/-- ★ (K) THE PURSE of Φ_L: `0 ≤ E ≤ 2Hs²`, `0 ≤ Hs`, `0 ≤ η ≤ 1/2` ⇒ `Φ_L(E) ≤ (1 + 2L + 2L²)·(Hs/s)²/(2c)`. -/
theorem phiLE_le_purse {c L η s Hs E : ℝ} (hc : 0 < c) (hL : 0 ≤ L) (hs : 0 < s) (hη0 : 0 ≤ η) (hη1 : 2 * η ≤ 1) (hHs : 0 ≤ Hs)
    (hE0 : 0 ≤ E) (hEA : E ≤ 2 * Hs ^ 2) : phiLE c L η s Hs E ≤ (1 + 2 * L + 2 * L ^ 2) * (Hs / s) ^ 2 / (2 * c) := by
  have hη2 : η ^ 2 ≤ 1 / 4 := by nlinarith
  have hq : 0 ≤ 1 + 2 * L + 2 * L ^ 2 := by nlinarith
  rcases hHs.eq_or_lt with hz | hHs'
  · have hE : E = 0 := le_antisymm (by rw [← hz] at hEA; simpa using hEA) hE0
    rw [hE, phiLE, gL_zero, mul_zero]
    positivity
  · have htop : gL L Hs E ≤ 2 * Hs ^ 2 * (1 + 2 * L + 2 * L ^ 2) := by
      have h := gL_tangent hL hHs' hE0 hEA le_rfl
      rw [gL_top, logWeight_top] at h
      nlinarith
    have hcoef : 0 ≤ η ^ 2 / (c * s ^ 2) := by positivity
    calc phiLE c L η s Hs E = η ^ 2 / (c * s ^ 2) * gL L Hs E := rfl
      _ ≤ η ^ 2 / (c * s ^ 2) * (2 * Hs ^ 2 * (1 + 2 * L + 2 * L ^ 2)) := mul_le_mul_of_nonneg_left htop hcoef
      _ = 2 * Hs ^ 2 * (1 + 2 * L + 2 * L ^ 2) / (c * s ^ 2) * η ^ 2 := by ring
      _ ≤ 2 * Hs ^ 2 * (1 + 2 * L + 2 * L ^ 2) / (c * s ^ 2) * (1 / 4) :=
          mul_le_mul_of_nonneg_left hη2 (by positivity)
      _ = (1 + 2 * L + 2 * L ^ 2) * (Hs / s) ^ 2 / (2 * c) := by field_simp; ring

/-- (K) per-frame reading of the β purse. -/
theorem betaPurseWQ_apply (cF : Budget) (L η : ℝ) (f : ℂ → ℂ) (x₀ s hmax R Hs : ℝ) (B : ℕ) :
    betaPurseWQ cF L η f x₀ s hmax R Hs B = (1 + 2 * L + 2 * L ^ 2) * (Hs / s) ^ 2 / (2 * cF η f x₀ s hmax R Hs B) := rfl

/-- (K) a β-level is not before the first β-level. -/
theorem firstBetaQ_le {κ₀ η : ℝ} {f : ℂ → ℂ} {x₀ s hmax R Hs : ℝ} {B k : ℕ} (hk : BetaLevelQ κ₀ η f x₀ s hmax R Hs B k) :
    firstBetaQ κ₀ η f x₀ s hmax R Hs B ≤ k :=
  Nat.sInf_le hk

/-- (K) the two cases of Φ̃. -/
theorem betaPotentialWQ_of_le {cF : Budget} {L κ₀ η : ℝ} {f : ℂ → ℂ} {x₀ s hmax R Hs : ℝ} {B k : ℕ}
    (hk : firstBetaQ κ₀ η f x₀ s hmax R Hs B ≤ k) : betaPotentialWQ cF L κ₀ η f x₀ s hmax R Hs B k
      = phiLE (cF η f x₀ s hmax R Hs B) L η s Hs (touchEnergyQ η f x₀ s hmax R Hs B k) := by
  unfold betaPotentialWQ; rw [if_neg (not_lt.2 hk)]

/-- (K) before the first β-level the repaired potential is the purse. -/
theorem betaPotentialWQ_of_lt {cF : Budget} {L κ₀ η : ℝ} {f : ℂ → ℂ} {x₀ s hmax R Hs : ℝ} {B k : ℕ}
    (hk : k < firstBetaQ κ₀ η f x₀ s hmax R Hs B) :
    betaPotentialWQ cF L κ₀ η f x₀ s hmax R Hs B k = betaPurseWQ cF L η f x₀ s hmax R Hs B := by
  unfold betaPotentialWQ; rw [if_pos hk]

end RhW08.TouchedGlueW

Exercise details: Would you please repeat the entire listing above exactly?

Result below:
/-- ★ (K) THE PURSE of Φ_L: `0 ≤ E ≤ 2Hs²`, `0 ≤ Hs`, `0 ≤ η ≤ 1/2` ⇒ `Φ_L(E) ≤ (1 + 2L + 2L²)·(Hs/s)²/(2c)`. -/
theorem phiLE_le_purse {c L η s Hs E : ℝ} (hc : 0 < c) (hL : 0 ≤ L) (hs : 0 < s) (hη0 : 0 ≤ η) (hη1 : 2 * η ≤ 1) (hHs : 0 ≤ Hs)
    (hE0 : 0 ≤ E) (hEA : E ≤ 2 * Hs ^ 2) : phiLE c L η s Hs E ≤ (1 + 2 * L + 2 * L ^ 2) * (Hs / s) ^ 2 / (2 * c) := by
  have hη2 : η ^ 2 ≤ 1 / 4 := by nlinarith
  have hq : 0 ≤ 1 + 2 * L + 2 * L ^ 2 := by nlinarith
  rcases hHs.eq_or_lt with hz | hHs'
  · have hE : E = 0 := le_antisymm (by rw [← hz] at hEA; simpa using hEA) hE0
    rw [hE, phiLE, gL_zero, mul_zero]
    positivity
  · have htop : gL L Hs E ≤ 2 * Hs ^ 2 * (1 + 2 * L + 2 * L ^ 2) := by
      have h := gL_tangent hL hHs' hE0 hEA le_rfl
      rw [gL_top, logWeight_top] at h
      nlinarith
    have hcoef : 0 ≤ η ^ 2 / (c * s ^ 2) := by positivity
    calc phiLE c L η s Hs E = η ^ 2 / (c * s ^ 2) * gL L Hs E := rfl
      _ ≤ η ^ 2 / (c * s ^ 2) * (2 * Hs ^ 2 * (1 + 2 * L + 2 * L ^ 2)) := mul_le_mul_of_nonneg_left htop hcoef
      _ = 2 * Hs ^ 2 * (1 + 2 * L + 2 * L ^ 2) / (c * s ^ 2) * η ^ 2 := by ring
      _ ≤ 2 * Hs ^ 2 * (1 + 2 * L + 2 * L ^ 2) / (c * s ^ 2) * (1 / 4) :=
          mul_le_mul_of_nonneg_left hη2 (by positivity)
      _ = (1 + 2 * L + 2 * L ^ 2) * (Hs / s) ^ 2 / (2 * c) := by field_simp; ring

/-- (K) per-frame reading of the β purse. -/
theorem betaPurseWQ_apply (cF : Budget) (L η : ℝ) (f : ℂ → ℂ) (x₀ s hmax R Hs : ℝ) (B : ℕ) :
    betaPurseWQ cF L η f x₀ s hmax R Hs B = (1 + 2 * L + 2 * L ^ 2) * (Hs / s) ^ 2 / (2 * cF η f x₀ s hmax R Hs B) := rfl

/-- (K) a β-level is not before the first β-level. -/
theorem firstBetaQ_le {κ₀ η : ℝ} {f : ℂ → ℂ} {x₀ s hmax R Hs : ℝ} {B k : ℕ} (hk : BetaLevelQ κ₀ η f x₀ s hmax R Hs B k) :
    firstBetaQ κ₀ η f x₀ s hmax R Hs B ≤ k :=
  Nat.sInf_le hk

/-- (K) the two cases of Φ̃. -/
theorem betaPotentialWQ_of_le {cF : Budget} {L κ₀ η : ℝ} {f : ℂ → ℂ} {x₀ s hmax R Hs : ℝ} {B k : ℕ}
    (hk : firstBetaQ κ₀ η f x₀ s hmax R Hs B ≤ k) : betaPotentialWQ cF L κ₀ η f x₀ s hmax R Hs B k
      = phiLE (cF η f x₀ s hmax R Hs B) L η s Hs (touchEnergyQ η f x₀ s hmax R Hs B k) := by
  unfold betaPotentialWQ; rw [if_neg (not_lt.2 hk)]

/-- (K) before the first β-level the repaired potential is the purse. -/
theorem betaPotentialWQ_of_lt {cF : Budget} {L κ₀ η : ℝ} {f : ℂ → ℂ} {x₀ s hmax R Hs : ℝ} {B k : ℕ}
    (hk : k < firstBetaQ κ₀ η f x₀ s hmax R Hs B) :
    betaPotentialWQ cF L κ₀ η f x₀ s hmax R Hs B k = betaPurseWQ cF L η f x₀ s hmax R Hs B := by
  unfold betaPotentialWQ; rw [if_pos hk]

end RhW08.TouchedGlueW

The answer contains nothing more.